Chunking
Also known as: text chunking, document chunking, chunk strategy, chunk size
When you build a RAG (Retrieval-Augmented Generation) system, you first need to store your documents in a way that lets the AI quickly find relevant sections. You can't just throw entire 100-page PDFs into a database lookup. You break them into chunks, usually a few hundred tokens each (a token is roughly a word or word-fragment), and store those chunks. When a user asks a question, the system retrieves the most relevant chunks and feeds them to the model.
The naive approach is fixed-size chunking: split every N tokens, regardless of content. This is fast but destructive: it splits sentences mid-thought, severs related paragraphs, and loses document structure.
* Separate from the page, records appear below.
/-- **The `SU(N)` one-link integral on the lattice** is the image of the two-site one-link integral
`OneLink.oneLinkIntegralSU` under the link embedding. [cite: MontvayMunster1994, §5.1.4 (5.38)–(5.42)] -/
theorem cintegral_linkWeightAt_SU {x y : Λ} (hxy : x ≠ y) (s s' : ℂ) :
    cintegral (haarProbability (OneLink.SUN N))
        (fun V => linkWeightAt x y s s' (V : Matrix (Fin N) (Fin N) ℂ)) =
      linkEmbed x y (OneLink.oneLinkIntegralSU s s') := by
  have hI : CoeffIntegrable (haarProbability (OneLink.SUN N))
      fun V : OneLink.SUN N => OneLink.linkWeight s s' (V : Matrix (Fin N) (Fin N) ℂ) := by
    have h := ((OneLink.coeffContinuous_linkWeight (N := N) s s').comp (continuous_inclSU (N := N))).coeffIntegrable
      (μ := haarProbability (OneLink.SUN N))
    have hfun : (fun V : OneLink.SUN N => OneLink.linkWeight s s' (V : Matrix (Fin N) (Fin N) ℂ)) =
        fun V : OneLink.SUN N => OneLink.linkWeight s s' ((OneLink.inclSU N V : OneLink.UN N) : Matrix (Fin N) (Fin N) ℂ) := by
      funext V; rw [coe_inclSU]
    rw [hfun]; exact h
  rw [OneLink.oneLinkIntegralSU, show linkEmbed x y _ = _ from map_cintegral (linkEmbed x y).toLinearMap hI]
  exact cintegral_congr fun V => (linkEmbed_linkWeight hxy s s' _).symm

/-- **The `SU(N)` one-link integral of the staggered action on the lattice** (`N ≥ 1`, `Γ² = 1`):
`∫_{SU(N)} dV e^{-½Γ ψ̄(x)Vψ(y)} e^{½Γ ψ̄(y)V†ψ(x)} = F_{xy}(Γ)` (`bondFactorSU`). [cite: MontvayMunster1994, §5.1.4 (5.42)] [cite: FrommForcrand2008, (5)] -/
theorem cintegral_linkWeightAt_SU_staggered {x y : Λ} (hxy : x ≠ y) (hN : 0 < N) (Γ : ℂ) (hΓ : Γ ^ 2 = 1) :
    cintegral (haarProbability (OneLink.SUN N))
        (fun V => linkWeightAt x y (-(Γ / 2)) (Γ / 2) (V : Matrix (Fin N) (Fin N) ℂ)) = bondFactorSU x y Γ := by
  rw [cintegral_linkWeightAt_SU hxy, linkEmbed_oneLinkIntegralSU_staggered hxy hN Γ hΓ]
set_option maxHeartbeats 6400000 in
include hgal hψm hΔ in
/-- ★★★★ **Kato's explicit reciprocity law at `F = K_v` for a ramified good ORDINARY model at every deep formal point with a formal division tower — with
NO Hodge-line / non-degeneracy input.** `UnitRootFrameReciprocityFormalPoint.exists_const_tatePairingPoint_eq_neg_trace_unitRoot_formalPoint` (gen 31)
with its inputs `(A, B, dHL, hHL, hne)` DISCHARGED by `exists_hodgeLine_and_hne_of_isUnit` from `p ≠ 2` and the height-one hypothesis `h1`
(`[Xᵖ][p]_{W_D ⊗ 𝒪_F} ∈ 𝒪_{ℂ_F}ˣ`, the currency of `hcap` in `…LocalFormulaOrdinaryCellsOfCapstone`). Remaining inputs: the cell data, `LT` (`hLT/hsmul/hgalLT`,
from `exists_addMonoidHom_logSum_transport`), the generator `v₀`/`ρ` (from `FormalTateModuleRankOne.exists_generator_tatePtO_of_isUnit h1`) and the unit root `α`
(from `FrobeniusUnitRoot.exists_unitRoot_frobeniusPoly`, `‖a_p‖ = 1`). [cite: Kato1993LNM1553, Ch. II Thm. 1.4.1 (3)–(4) and Lemma 1.4.3]
[cite: BlochKato1990, Ex. 3.10.1, Example 3.11] [cite: Fontaine1982FormesDifferentielles, §5] [cite: Tate1967, §4] [cite: SilvermanAEC2009, Prop. VII.2.2 and VIII §2] -/
theorem exists_const_tatePairingPoint_eq_neg_trace_unitRoot_formalPoint_of_isUnit (hp2 : p ≠ 2)
    (E₀ : WeierstrassCurve ℤ)
    (hWE : Wm.map (Ideal.Quotient.mk (Ideal.span {EisensteinRoot.CoeffDisc.of Dv (AdjoinRoot.root Dv.poly)})) =
      (E₀.map (algebraMap ℤ (EisensteinRoot.CoeffDisc Dv))).map
        (Ideal.Quotient.mk (Ideal.span {EisensteinRoot.CoeffDisc.of Dv (AdjoinRoot.root Dv.poly)})))
    [(E₀.map (Int.castRingHom ℚ_[p])).IsElliptic] [(E₀.map (Int.castRingHom (ZMod p))).IsElliptic]
    {N : ℕ} (hN : Dv.e ≤ N) {LT : AinfTop.TatePtO (v.adicCompletion K) (Wm.map ψm) p →+ BmaxPlus (v.adicCompletion K) p}
    (hLT : ∀ (τ : AinfTop.TatePtO (v.adicCompletion K) (Wm.map ψm) p) (w : ℕ → (maxNilIdealC (v.adicCompletion K)).toIdeal)
        (hw : ∀ n, AinfTop.mulPC (v.adicCompletion K) p E₀ (w (n + 1)) = w n)
        (_ : ∀ n, ‖(((w n : (maxNilIdealC (v.adicCompletion K)).toIdeal) : CBall (v.adicCompletion K)) : CompletedAlgClosure (v.adicCompletion K)) -
          (((AinfTop.seqO (Wm.map ψm) τ n : (maxNilIdealC (v.adicCompletion K)).toIdeal) : CBall (v.adicCompletion K)) :
            CompletedAlgClosure (v.adicCompletion K))‖ ≤
          ‖((Dv.rootC : integerC (v.adicCompletion K)) : CompletedAlgClosure (v.adicCompletion K))‖)
        (z : bmaxZero (v.adicCompletion K) p), algebraMap (Ainf (p := p) (v.adicCompletion K)) (bmaxZero (v.adicCompletion K) p)
          ((AinfTop.of (v.adicCompletion K) p).symm (((AinfTop.divisionLiftPt E₀ (surjective_fontaineTheta_integerC hpv) w hw).val :
            (AinfTop.nilTheta (v.adicCompletion K) p (surjective_fontaineTheta_integerC hpv)).toIdeal) : AinfTop (v.adicCompletion K) p)) ^ N =
          (p : bmaxZero (v.adicCompletion K) p) * z →
        LT τ = PadicLogSeries.logSum ((algebraMap (Ainf (p := p) (v.adicCompletion K)) (bmaxZero (v.adicCompletion K) p)).comp zpToAinf)
          (GaloisContinuity.formalLogNum E₀ p) N
          (algebraMap (Ainf (p := p) (v.adicCompletion K)) (bmaxZero (v.adicCompletion K) p)
            ((AinfTop.of (v.adicCompletion K) p).symm (((AinfTop.divisionLiftPt E₀ (surjective_fontaineTheta_integerC hpv) w hw).val :
              (AinfTop.nilTheta (v.adicCompletion K) p (surjective_fontaineTheta_integerC hpv)).toIdeal) : AinfTop (v.adicCompletion K) p))) z)
    (hsmul : ∀ (c : ℤ_[p]) (τ : AinfTop.TatePtO (v.adicCompletion K) (Wm.map ψm) p),
      LT (c • τ) = ainfToBmaxPlus (v.adicCompletion K) p (zpToAinf c) * LT τ)
    (hgalLT : ∀ (σ : absoluteGaloisGroup (v.adicCompletion K)) (τ : AinfTop.TatePtO (v.adicCompletion K) (Wm.map ψm) p),
      galBmaxPlus σ (LT τ) = LT (σ • τ))
    (h1 : IsUnit (algebraMap (LTCoeff (v.adicCompletion K)) (CBall (v.adicCompletion K)) (PowerSeries.coeff p ((Wm.map ψm).formalMul p))))
    {v₀ : AinfTop.TatePtO (v.adicCompletion K) (Wm.map ψm) p} (hv₀ : v₀ ≠ 0)
    (hgen : ∀ τ : AinfTop.TatePtO (v.adicCompletion K) (Wm.map ψm) p, ∃ c : ℤ_[p], τ = c • v₀)
    (ρ : absoluteGaloisGroup (v.adicCompletion K) → ℤ_[p]) (hρv : ∀ σ : absoluteGaloisGroup (v.adicCompletion K), σ • v₀ = ρ σ • v₀)
    {α π : ℤ_[p]} (hα : ‖α‖ = 1) (hαπ : α * π = p)
    (hαroot : α ^ 2 - ((HasseManin.tr (E₀.map (Int.castRingHom (ZMod p))) : ℤ) : ℤ_[p]) * α + p = 0)
    (haπ : α + π = ((HasseManin.tr (E₀.map (Int.castRingHom (ZMod p))) : ℤ) : ℤ_[p]))
    (ψ : C(absoluteGaloisGroup (v.adicCompletion K), ℤ_[p])) (hψ : ∀ σ τ, ψ (σ * τ) = ψ σ + ψ τ)
    (hψlog : ∀ τ, (ψ τ : ℚ_[p]) = logCyclotomic (F := (v.adicCompletion K)) p τ)
    (heL : ∀ (c : ℤ_[p]) (S U : (AinfTop.curveFO (v.adicCompletion K) (Wm.map ψm)).tateModule p),
      (weilContPairingPadic (AinfTop.curveFO (v.adicCompletion K) (Wm.map ψm)) (v.adicCompletion K) p e hμ hadd₁ hadd₂ hgal hcompat).toLin (c • S) U =
      twistHom (v.adicCompletion K) p ((weilContPairingPadic (AinfTop.curveFO (v.adicCompletion K) (Wm.map ψm)) (v.adicCompletion K) p e hμ hadd₁ hadd₂ hgal hcompat).toLin S U) c)
    (healt : ∀ S : (AinfTop.curveFO (v.adicCompletion K) (Wm.map ψm)).tateModule p,
      (weilContPairingPadic (AinfTop.curveFO (v.adicCompletion K) (Wm.map ψm)) (v.adicCompletion K) p e hμ hadd₁ hadd₂ hgal hcompat).toLin S S = 0)
    (henondeg : ∀ S : (AinfTop.curveFO (v.adicCompletion K) (Wm.map ψm)).tateModule p,
      (∀ U, (weilContPairingPadic (AinfTop.curveFO (v.adicCompletion K) (Wm.map ψm)) (v.adicCompletion K) p e hμ hadd₁ hadd₂ hgal hcompat).toLin S U = 0) → S = 0)
    (hinj : letI := LocalField.padicAlgebra (v.adicCompletion K) p hpv
      (bdRPeriodRingData (F := (v.adicCompletion K)) (p := p) hpv).CupLogInjective (logCyclotomic p)
        (restrictedRationalTateRep (AinfTop.curveFO (v.adicCompletion K) (Wm.map ψm)) (v.adicCompletion K) p))
    (hde : letI := LocalField.padicAlgebra (v.adicCompletion K) p hpv
      ∀ η : contOneCocycles (restrictedTateRep (AinfTop.curveFO (v.adicCompletion K) (Wm.map ψm)) (v.adicCompletion K) p).toTopRep,
        (bdRPeriodRingData (F := (v.adicCompletion K)) (p := p) hpv).HasDualExp (logCyclotomic p)
          (restrictedRationalTateRep (AinfTop.curveFO (v.adicCompletion K) (Wm.map ψm)) (v.adicCompletion K) p)
          fun σ => TateModule.toRational p (η.1 σ))
    (d : letI := LocalField.padicAlgebra (v.adicCompletion K) p hpv
      (bdRPeriodRingData (F := (v.adicCompletion K)) (p := p) hpv).FilZeroLine
        (restrictedRationalTateRep (AinfTop.curveFO (v.adicCompletion K) (Wm.map ψm)) (v.adicCompletion K) p)) :
    letI := LocalField.padicAlgebra (v.adicCompletion K) p hpv
    ∃ c : v.adicCompletion K,
      ∀ (η : contOneCocycles (restrictedTateRep (AinfTop.curveFO (v.adicCompletion K) (Wm.map ψm)) (v.adicCompletion K) p).toTopRep)
        (P : ((AinfTop.curveFO (v.adicCompletion K) (Wm.map ψm)).baseChange (v.adicCompletion K)).toAffine.Point)
        (Q : ℕ → geomPoints ((AinfTop.curveFO (v.adicCompletion K) (Wm.map ψm)).baseChange (v.adicCompletion K)))
        (_hQ : ∀ n, p • Q (n + 1) = Q n)
        (_hQ0 : Q 0 = toGeomPoints ((AinfTop.curveFO (v.adicCompletion K) (Wm.map ψm)).baseChange (v.adicCompletion K)) P)
        (hker : ∀ n, AinfTop.geomToCO (Wm.map ψm) (Q n) ∈ kernel (NormedField.valuation (K := CompletedAlgClosure (v.adicCompletion K)))
          (curveOver (CompletedAlgClosure (v.adicCompletion K)) (Wm.map ψm))),
        ‖((zPt (AinfTop.geomToCO (Wm.map ψm) (Q 0)) (hker 0) : CBall (v.adicCompletion K)) : CompletedAlgClosure (v.adicCompletion K))‖ ^ N ≤
            ‖(p : CompletedAlgClosure (v.adicCompletion K))‖ →
        ∀ cP : v.adicCompletion K,
          algebraMap (v.adicCompletion K) (CompletedAlgClosure (v.adicCompletion K)) cP =
            (p : CompletedAlgClosure (v.adicCompletion K)) ^ N *
              ∑' j : ℕ, PowerSeries.coeff j (Wm.map ((CBall (v.adicCompletion K)).subtype.comp (EisensteinRoot.CoeffDisc.toCBall Dv))).formalLog *
                ((zPt (AinfTop.geomToCO (Wm.map ψm) (Q 0)) (hker 0) : CBall (v.adicCompletion K)) : CompletedAlgClosure (v.adicCompletion K)) ^ j →
          ((tatePairingPoint (AinfTop.curveFO (v.adicCompletion K) (Wm.map ψm)) (v.adicCompletion K) p e hμ hadd₁ hadd₂ hgal hcompat
              (oneCocycleClass _ η) P : ℤ_[p]) : ℚ_[p]) =
            -Algebra.trace ℚ_[p] (v.adicCompletion K) (cP * (expStarCoord (AinfTop.curveFO (v.adicCompletion K) (Wm.map ψm)) hpv d η * c)) := by
  -- the Hodge line and `H₀ ≠ 0` (generic `F`, STEPWISE)
  have hH1 := isUnit_algebraMap_coeff_of_map (D := Dv) (W := Wm) ψm hψm h1
  have hH2 := exists_hodgeLine_and_hne_of_isUnit (hp := hpv) (hθ := surjective_fontaineTheta_integerC hpv) Dv Wm E₀ hWE ψm hψm hp2 hN hLT
    hH1 hv₀ hgen
  obtain ⟨A, B, dHL, hHL, -, hne⟩ := hH2
  have hF1 := exists_const_tatePairingPoint_eq_neg_trace_unitRoot_formalPoint v hpv Dv Wm ψm hψm hΔ e hμ hadd₁ hadd₂ hgal hcompat E₀ hWE hN hLT
    hsmul hgalLT hv₀ hgen ρ hρv A B dHL hHL hα hαπ hαroot haπ hne
  exact hF1 ψ hψ hψlog heL healt henondeg hinj hde d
Semantic chunking tries to split at natural boundaries like paragraph breaks or topic shifts. Hierarchical chunking stores both small chunks (for precision) and larger surrounding context (for coherence) and retrieves both together.
Why chunking matters: if your chunks are wrong, no model upgrade will fix the underlying retrieval quality. A poorly chunked document means the right answer exists in your system but the relevant passage never makes it into the model's context. Builders describe fixing chunking as one of the highest-leverage improvements they can make to a RAG pipeline. It's a product decision masquerading as a configuration setting.